Case 3: Regime Emphasis (Playoffs, Early Season, Weather)

This is where sample_weight becomes a precision tool. You have data across multiple regimes, but you trade primarily in one of them.

Example: emphasizing NBA playoffs

# Assume df has an is_playoff column (1 = playoff game, 0 = regular season)
# Playoffs are ~6% of games historically; we want them weighted 3x during training

df['sample_weight'] = np.where(df['is_playoff'] == 1, 3.0, 1.0)

# Effective sample: 94% of regular + 6% * 3 = 18% playoff "effective mass"
# Before weighting: 6% playoff. After: 18% effective playoff mass.
# The model now pays 3x as much attention to playoff patterns.

model.fit(
    df[feature_cols],
    df['home_wins'],
    sample_weight=df['sample_weight'].values,
)

After one real-world case where our NBA live model was badly miscalibrated on playoff games (84% predicted → 44% actual in the 80-90% confidence bucket), weighting playoff rows 3x during training dropped playoff Expected Calibration Error from 21% to 5.5%. Regular-season ECE barely moved.
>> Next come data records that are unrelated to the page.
import Literature.Analysis.FluidPDE.TorusHeatFlow
import HarnessLib

/-!
# Heat-kernel proof of the interior Hölder estimate for second derivatives on the torus

Analysis/FluidPDE support file (all results proved; no definitions, no named facts). It serves
the discharge of the named fact `Literature.Analysis.FluidPDE.BDSV.holderCZBound`
(`FluidPDE/OnsagerBDSVPotentialTheory`; Buckmaster–De Lellis–Székelyhidi–Vicol 2019, App. C,
Prop. C.1: periodic Calderón–Zygmund operators — there `∂ᵢ∂ⱼΔ⁻¹` — are bounded on `C^α(T³)`,
`0 < α < 1`), carried out in `FluidPDE/OnsagerBDSVPotentialTheoryProofs`, and continues
`FluidPDE/TorusHeatFlow` (heat flow `e^{σΔ} = heatExtension · σ` of periodic lifts `g̃ = Torus.lift g`
of smooth torus functions to `ℝ^d`).

The classical Hölder estimate is obtained through the heat semigroup (the device of
`TorusHeatFlow` for the BDSV pressure, one derivative lower): if `g, u, f` are smooth on `T^d`
with `g = ∂_{v₁}∂_{v₂} u` and `Δg = ∂_{v₁}∂_{v₂} f` (for `∂ᵢ∂ⱼΔ⁻¹`: `u = Δ⁻¹f`, `g = ∂ᵢ∂ⱼu`), then

  `g̃ = e^{1·Δ} g̃ - ∫₀¹ e^{σΔ} (∂_{v₁}∂_{v₂} f)~ dσ`

(time fundamental theorem for the heat flow, `Δ e^{σΔ} g̃ = e^{σΔ} (Δg)~`, and `e^{aΔ}g̃ → g̃` as
`a → 0⁺`), where the far field `e^{Δ}(∂_{v₁}∂_{v₂}u)~` and its gradient are bounded by `sup |u|`
(second/third-order smoothing bounds for bounded data) and the near field is bounded by
`∫₀¹ σ^{β/2-1} dσ · [f]_β` and is `β`-Hölder with constant `≲ [f]_β` (split the time integral at
`σ = |x - y|²`, using `|e^{σΔ}(∂²f)~| ≲ σ^{β/2-1}[f]_β` and `|∇e^{σΔ}(∂²f)~| ≲ σ^{(β-3)/2}[f]_β`).

## Main results

* second-order smoothing bounds `norm_heatExtension_lift_lineDeriv₂_le_of_bound`,
  `norm_heatExtension_lift_lineDeriv₂_le_of_holder` (from the first-order ones, `e^{2aΔ} = e^{aΔ}e^{aΔ}`);
* `norm_integral_Ioc_le_of_norm_le_rpow`, `norm_integral_Ioc_sub_le_of_bounds`: the abstract
  near-field calculus (an `F`-valued family `Φ σ x` with `|Φ σ x| ≤ K σ^{β/2-1}` and
  `|Φ σ x - Φ σ y| ≤ L σ^{(β-3)/2} |x - y|` on `σ ∈ (0,1]` has `|∫₀¹ Φ| ≤ 2K/β` and
  `|∫₀¹ Φ(·,x) - ∫₀¹ Φ(·,y)| ≤ (4K/β + 2L/(1-β)) |x - y|^β`);
* `lift_eq_heatExtension_one_sub_integral`: the representation `g̃ = e^{Δ}g̃ - ∫₀¹ e^{σΔ}(Δg)~ dσ`;
* `exists_holder_bound_lineDeriv₂`: **the Hölder estimate** — a constant `K = K(d, β)` with
  `|g̃| ≤ K (sup|u| + [f]_β) ‖v₁‖ ‖v₂‖` and `|g̃ x - g̃ y| ≤ K (sup|u| + [f]_β) ‖v₁‖ ‖v₂‖ |x - y|^β`
  whenever `g = ∂_{v₁}∂_{v₂}u`, `Δg = ∂_{v₁}∂_{v₂}f` on `T^d`, `0 < β < 1`.

## References

* T. Buckmaster, C. De Lellis, L. Székelyhidi Jr., V. Vicol, *Onsager's conjecture for admissible
  weak solutions*, CPAM 72 (2019) = arXiv:1701.08678, App. C, Prop. C.1 (consumer), §2.2
  (mollification estimates `‖∇(f ⋆ ψ_ℓ)‖₀ ≲ [f]_β ℓ^{β-1}`). [`BuckmasterEtAl2018`]
* M.-H. Giga, Y. Giga, J. Saal, *Nonlinear Partial Differential Equations* (2010), §1.1.3
  (derivative estimates for `e^{tΔ}`). [`GigaGigaSaal2010`]
* A. Lunardi, *Analytic Semigroups and Optimal Regularity in Parabolic Problems* (1995), §3.1
  (Schauder estimates via the heat semigroup; the model for the splitting argument).
-/

noncomputable section

open MeasureTheory Set Filter Topology InnerProductSpace
open Literature.Analysis.UnboundedOperators
open scoped Real ENNReal NNReal Laplacian ContDiff

namespace Literature.Analysis.FluidPDE

namespace TorusHeat

/-! ## Abstract near-field calculus -/

section NearField

variable {X : Type*} [NormedAddCommGroup X]
variable {F : Type*} [NormedAddCommGroup F] [NormedSpace ℝ F]

/-- `σ ↦ σ^r` is integrable on `(0, b]` for `-1 < r`. [folklore] -/
theorem integrableOn_rpow_Ioc {r : ℝ} (hr : -1 < r) {b : ℝ} (hb : 0 ≤ b) :
    IntegrableOn (fun σ : ℝ => σ ^ r) (Ioc 0 b) :=
  (intervalIntegrable_iff_integrableOn_Ioc_of_le hb).1 (intervalIntegral.intervalIntegrable_rpow' hr)

/-- `∫₀ᵇ σ^{γ-1} dσ = b^γ/γ` for `0 < γ`, `0 ≤ b`. [folklore] -/
theorem integral_rpow_sub_one_Ioc {γ : ℝ} (hγ : 0 < γ) {b : ℝ} (hb : 0 ≤ b) :
    ∫ σ in Ioc 0 b, σ ^ (γ - 1) = b ^ γ / γ := by
  rw [← intervalIntegral.integral_of_le hb, integral_rpow (Or.inl (by linarith))]
  rw [show γ - 1 + 1 = γ by ring, Real.zero_rpow hγ.ne', sub_zero]

/-- A family integrable against `σ^{γ-1}`: if `σ ↦ Φ σ` is continuous on `(0, ∞)` and
`‖Φ σ‖ ≤ K σ^{γ-1}` on `(0, 1]` with `0 < γ`, then `Φ` is integrable on `(0, 1]` and
`‖∫₀¹ Φ‖ ≤ K/γ`. [folklore] -/
theorem norm_integral_Ioc_le_of_norm_le_rpow {Φ : ℝ → F} (hΦ : ContinuousOn Φ (Ioi 0)) {K γ : ℝ}
    (hγ : 0 < γ) (hb : ∀ σ ∈ Ioc (0 : ℝ) 1, ‖Φ σ‖ ≤ K * σ ^ (γ - 1)) :
    IntegrableOn Φ (Ioc 0 1) ∧ ‖∫ σ in Ioc 0 1, Φ σ‖ ≤ K / γ := by
  have hmeas : AEStronglyMeasurable Φ (volume.restrict (Ioc (0 : ℝ) 1)) :=
    (hΦ.mono Ioc_subset_Ioi_self).aestronglyMeasurable measurableSet_Ioc
  have hmaj : IntegrableOn (fun σ : ℝ => K * σ ^ (γ - 1)) (Ioc 0 1) :=
    (integrableOn_rpow_Ioc (by linarith) zero_le_one).const_mul K
  have hae : ∀ᵐ σ ∂(volume.restrict (Ioc (0 : ℝ) 1)), ‖Φ σ‖ ≤ K * σ ^ (γ - 1) :=
    (ae_restrict_iff' measurableSet_Ioc).2 (Eventually.of_forall hb)
  have hint : IntegrableOn Φ (Ioc 0 1) := Integrable.mono' hmaj hmeas hae
  refine ⟨hint, (norm_integral_le_of_norm_le hmaj hae).trans_eq ?_⟩
  rw [integral_const_mul, integral_rpow_sub_one_Ioc hγ zero_le_one, Real.one_rpow, mul_one_div]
Computing regime indicators

For NBA/NHL, the regime indicator is "was this game a playoff game?" Derived from game dates against the league's playoff window:

def is_playoff_nba(date) -> int:
    """NBA playoffs: roughly April 20 - June 22 each year."""
    if not (4 <= date.month <= 6):
        return 0
    if date.month == 4 and date.day < 18:
        return 0
    if date.month == 6 and date.day > 22:
        return 0
    return 1

df['is_playoff'] = df['date'].apply(is_playoff_nba)
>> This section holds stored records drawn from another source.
import Mathlib
import HarnessLib
import Summits.HubbardSuperconductivity.HubbardSuperconductivity.Theses.EnslavedA1g
import Literature.MathematicalPhysics.QuantumLattice.PairCorrelations

/-!
# Route `EnslavedA1g`, support `BondParallelogram` (item `stmt-HubbardSuperconductivity-0940`)

The PARALLELOGRAM IDENTITY of the route: on the fermionic torus of every side `L ≥ 1`,
`P_{s'}ᴴ P_{s'} + P_dᴴ P_d = 2 (P_hᴴ P_h + P_vᴴ P_v)`, where `P_{s'} = pairField extendedSWave L`,
`P_d = pairField dWaveFormFactor L` and `P_h`, `P_v` are the pair fields of the horizontal /
vertical nearest-neighbour singlet bond form factors `(extendedSWave ± dWaveFormFactor)/2`.

Proof: `localPair g L x = Σ_e (g e/√2) • M_{x,e}` with `M` independent of `g`, so `localPair` and
`pairField` are additive in the form factor (`localPair_formFactor_add`,
`pairField_formFactor_add`, and the subtractive versions); hence `P_{s'} = P_h + P_v`,
`P_d = P_h - P_v` (`pairField_extendedSWave_eq_bond_add`, `pairField_dWaveFormFactor_eq_bond_sub`),
and the identity is the operator parallelogram law
`(A+B)ᴴ(A+B) + (A-B)ᴴ(A-B) = 2(AᴴA + BᴴB)` (`conjTranspose_mul_parallelogram`).
No anticommutation relation and no hypothesis on `L` is used.

Source for the objects: D. J. Scalapino, Phys. Rep. 250 (1995) 329, §2 (form factors, pair
fields). The identity itself is elementary linear algebra.
-/

noncomputable section

namespace Summit.HubbardSuperconductivity.EnslavedA1g

open Matrix Finset
open Literature.Probability.LatticeModels Literature.MathematicalPhysics.QuantumLattice
open Summit.HubbardSuperconductivity.HubbardSuperconductivity.Theses.EnslavedA1g

/-! ### Linearity of the local pair operator and of the pair field in the form factor -/

section FormFactorLinearity

variable (g₁ g₂ : Site 2 → ℝ) (L : ℕ) [NeZero L]

/-- The local singlet pair operator is additive in the form factor:
`P_x[g₁ + g₂] = P_x[g₁] + P_x[g₂]` (each summand of `localPair` is `(g e/√2) • M_{x,e}` with
`M_{x,e}` independent of `g`). Scalapino, Phys. Rep. 250 (1995) 329, §2. [folklore] -/
theorem localPair_formFactor_add (x : TorusSite 2 L) :
    localPair (fun e => g₁ e + g₂ e) L x = localPair g₁ L x + localPair g₂ L x := by
  unfold localPair
  rw [← Finset.sum_add_distrib]
  refine Finset.sum_congr rfl fun e _ => ?_
  rw [← add_smul]
  congr 1
  push_cast
  ring

/-- The local singlet pair operator is subtractive in the form factor:
`P_x[g₁ - g₂] = P_x[g₁] - P_x[g₂]`. Scalapino, Phys. Rep. 250 (1995) 329, §2. [folklore] -/
theorem localPair_formFactor_sub (x : TorusSite 2 L) :
    localPair (fun e => g₁ e - g₂ e) L x = localPair g₁ L x - localPair g₂ L x := by
  unfold localPair
  rw [← Finset.sum_sub_distrib]
  refine Finset.sum_congr rfl fun e _ => ?_
  rw [← sub_smul]
  congr 1
  push_cast
  ring

/-- The pair field is additive in the form factor: `Δ[g₁ + g₂] = Δ[g₁] + Δ[g₂]`.
Scalapino, Phys. Rep. 250 (1995) 329, §2. [folklore] -/
theorem pairField_formFactor_add :
    pairField (fun e => g₁ e + g₂ e) L = pairField g₁ L + pairField g₂ L := by
  unfold pairField
  rw [← Finset.sum_add_distrib]
  exact Finset.sum_congr rfl fun x _ => localPair_formFactor_add g₁ g₂ L x

/-- The pair field is subtractive in the form factor: `Δ[g₁ - g₂] = Δ[g₁] - Δ[g₂]`.
Scalapino, Phys. Rep. 250 (1995) 329, §2. [folklore] -/
theorem pairField_formFactor_sub :
    pairField (fun e => g₁ e - g₂ e) L = pairField g₁ L - pairField g₂ L := by
  unfold pairField
  rw [← Finset.sum_sub_distrib]
  exact Finset.sum_congr rfl fun x _ => localPair_formFactor_sub g₁ g₂ L x

end FormFactorLinearity

/-! ### The bond decomposition of the extended-`s` and `d`-wave pair fields -/

section BondDecomposition

variable (L : ℕ) [NeZero L]

/-- `P_{s'} = P_h + P_v`: the extended-`s` pair field is the sum of the horizontal and vertical
bond pair fields, `P_h = Δ[(s' + d)/2]`, `P_v = Δ[(s' - d)/2]` (pointwise
`s' = (s' + d)/2 + (s' - d)/2`). Scalapino, Phys. Rep. 250 (1995) 329, §2. [folklore] -/
theorem pairField_extendedSWave_eq_bond_add :
    pairField extendedSWave L =
      pairField (fun e => (extendedSWave e + dWaveFormFactor e) / 2) L +
        pairField (fun e => (extendedSWave e - dWaveFormFactor e) / 2) L := by
  rw [← pairField_formFactor_add]
  congr 1
  funext e
  ring

/-- `P_d = P_h - P_v`: the `d_{x²-y²}` pair field is the difference of the horizontal and
vertical bond pair fields (pointwise `d = (s' + d)/2 - (s' - d)/2`).
Scalapino, Phys. Rep. 250 (1995) 329, §2, eq. (2.3). [folklore] -/
theorem pairField_dWaveFormFactor_eq_bond_sub :
    pairField dWaveFormFactor L =
      pairField (fun e => (extendedSWave e + dWaveFormFactor e) / 2) L -
        pairField (fun e => (extendedSWave e - dWaveFormFactor e) / 2) L := by
  rw [← pairField_formFactor_sub]
  congr 1
  funext e
  ring

end BondDecomposition

/-! ### The operator parallelogram law and the route's identity -/

/-- The parallelogram law for Gram operators of square complex matrices:
`(A + B)ᴴ (A + B) + (A - B)ᴴ (A - B) = 2 (Aᴴ A + Bᴴ B)` (the cross terms cancel). [folklore] -/
theorem conjTranspose_mul_parallelogram {n : Type*} [Fintype n]
    (A B : Matrix n n ℂ) :
    (A + B)ᴴ * (A + B) + (A - B)ᴴ * (A - B) = (2 : ℂ) • (Aᴴ * A + Bᴴ * B) := by
  rw [conjTranspose_add, conjTranspose_sub, two_smul]
  noncomm_ring

/-- **`BondParallelogram` (route `EnslavedA1g`, item 0940).** For every side `L ≥ 1`:
`P_{s'}ᴴ P_{s'} + P_dᴴ P_d = 2 (P_hᴴ P_h + P_vᴴ P_v)` with `P_{s'} = pairField extendedSWave L`,
`P_d = pairField dWaveFormFactor L`, `P_h = pairField ((extendedSWave + dWaveFormFactor)/2) L`,
`P_v = pairField ((extendedSWave - dWaveFormFactor)/2) L`. Linearity of the pair field in the
form factor plus the operator parallelogram law; it turns the route's thesis into Scalapino's
`d`-wave order parameter, `⟨P_dᴴ P_d⟩ = 2(⟨P_hᴴ P_h⟩ + ⟨P_vᴴ P_v⟩) - ⟨P_{s'}ᴴ P_{s'}⟩`.
Scalapino, Phys. Rep. 250 (1995) 329, §2. [folklore] -/
theorem bondParallelogram_proof : BondParallelogram := by
  intro L _
  rw [pairField_extendedSWave_eq_bond_add L, pairField_dWaveFormFactor_eq_bond_sub L]
  exact conjTranspose_mul_parallelogram _ _

end Summit.HubbardSuperconductivity.EnslavedA1g

end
For ESPN game data, a more reliable method is to hit the ESPN scoreboard endpoint with dates=YYYYMMDD and check each event's season.type field (2 = regular, 3 = postseason).

Case 4: Cost-Weighted Learning

Some errors cost more than others. Misclassifying a fraud transaction costs 100x more than misclassifying a legit one. In trading, misclassifying a high-confidence trade costs 10x more than missing a small edge.

Use sample_weight proportional to each row's cost-weight:

# Fraud detection: weight positive class by transaction amount
df.loc[df['is_fraud'] == 1, 'w'] = df['amount']   # cost = $ at risk
df.loc[df['is_fraud'] == 0, 'w'] = 1.0

model.fit(X, y, sample_weight=df['w'].values)

This turns the classifier into a cost-sensitive learner: it minimizes expected dollar-weighted loss, not raw classification error.

Combining Multiple Weights

You often want multiple corrections simultaneously. Multiply the weights:

df['w_imbalance']  = balanced_sample_weights(df['y'].values)
df['w_recency']    = recency_weights(df['date'].values, half_life_days=730)
df['w_regime']     = np.where(df['is_playoff'] == 1, 3.0, 1.0)
df['w']            = df['w_imbalance'] * df['w_recency'] * df['w_regime']

model.fit(X_train, df['y'], sample_weight=df['w'].values)

Keep the final weights < ~100x and > ~0.01x. Extreme weights cause XGBoost to effectively ignore the low-weighted rows, which is rarely what you want.

Evaluating Weighted Models

A model trained with sample_weight will score differently than one without. Some gotchas:

Evaluate on unweighted data. Your test set should reflect the real-world distribution, not the rebalanced training distribution.
Measure calibration separately per regime. If you weighted playoffs 3x, check ECE on playoffs AND regular season. A model calibrated on both is better than a model calibrated on one and miscalibrated on the other.
Always apply post-hoc calibration after using sample_weight for imbalance or regime emphasis. Isotonic regression on the unweighted validation set.

from sklearn.isotonic import IsotonicRegression

# Train with weights
base_model.fit(X_train, y_train, sample_weight=weights_train)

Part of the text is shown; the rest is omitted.